* [INSTRUCTIONS TO FOLLOW] Everything from the first line below through the line with "-- ★ p848578" is to be transcribed exactly, and nothing past it.

+ + + +

import Summits.HodgeConjecture.HodgeConjecture.Theorems.F0P3cStCharTSFinOfL2            -- ★ p848594 K4 «FIN-OF-L2» (→ ★ K1∕K2 «SC-FIN»∕«L2-FIN», ★ «ELL-LIN», ★ «BESSEL-FIN», ★ carpets)
import Summits.HodgeConjecture.HodgeConjecture.Theorems.F0P3cStCharTSUpPseudo           -- ★ p848578 K1b «UP-PSEUDO» (`WeylIntegrationFormula` + `UpSpec`)
import Literature.NumberTheory.Rogawski1990.Ch12Sec5                                   -- ★ TR carpet relations
import Literature.NumberTheory.Rogawski1990.Ch12Sec6
import Literature.NumberTheory.Rogawski1990.CMCharIdentityClauses                     -- ★ organ vocabulary: `OneDimAutRepH`, `xiLocalChar`, `Gqs`, `qsForm`, `charDist`
import Literature.NumberTheory.Rogawski1990.LocalTransferExistence                     -- ★ `IsLocalDeltaTransferExists` ((T_v)), `IsLocalDeltaTransfer`
import Literature.NumberTheory.Rogawski1990.FinExplicitTransferFactorConjRight         -- ★ `finExplicitCollection`, `finExplicitDelta_conj_left_all∕right_all` (Δ‴_{Φ₃} of record)
import Literature.NumberTheory.Automorphic.OrbitalMeasureCanonical                     -- ★ `OrbitalMeasureFamily.IsCanonical`
import Literature.NumberTheory.Automorphic.UnitaryGroupPrincipalSeriesH                -- ★ `HLengthTwoLabels`
import Literature.NumberTheory.Automorphic.IrreducibleClassesUnitarizable              -- ★ `IrrClass.IsUnitarizable`, `IrrClass.IsSquareIntegrable`
import Summits.HodgeConjecture.HodgeConjecture.Theorems.F0P3cStCharTSFinOfL2Pseudo      -- ★ p848864 K4′ (b finite from the regrouped identity)
import Summits.HodgeConjecture.HodgeConjecture.Theorems.F0P3cStCharTSSaTorusGeneric    -- ★ p848847 (F) generic `false_of_ps_expansion`
import Literature.NumberTheory.Automorphic.UnitaryGroupPrincipalSeriesExponents     -- ★ `conjInvChar` (the W-action on χ₁), `cmWeylTorusCharPair`
import Literature.NumberTheory.Automorphic.UnitaryGroupBorelInduction               -- ★ `cmPrincipalSeries`, `cmTorusCharPair`, `normOneUnits`, `conjLocal_conjLocal_cm`
import HarnessLib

+ + + +

* [YOUR RESPONSE]
import Summits.HodgeConjecture.HodgeConjecture.Theorems.F0P3cStCharTSFinOfL2            -- ★ p848594 K4 «FIN-OF-L2» (→ ★ K1∕K2 «SC-FIN»∕«L2-FIN», ★ «ELL-LIN», ★ «BESSEL-FIN», ★ carpets)
import Summits.HodgeConjecture.HodgeConjecture.Theorems.F0P3cStCharTSUpPseudo           -- ★ p848578 K1b «UP-PSEUDO» (`WeylIntegrationFormula` + `UpSpec`)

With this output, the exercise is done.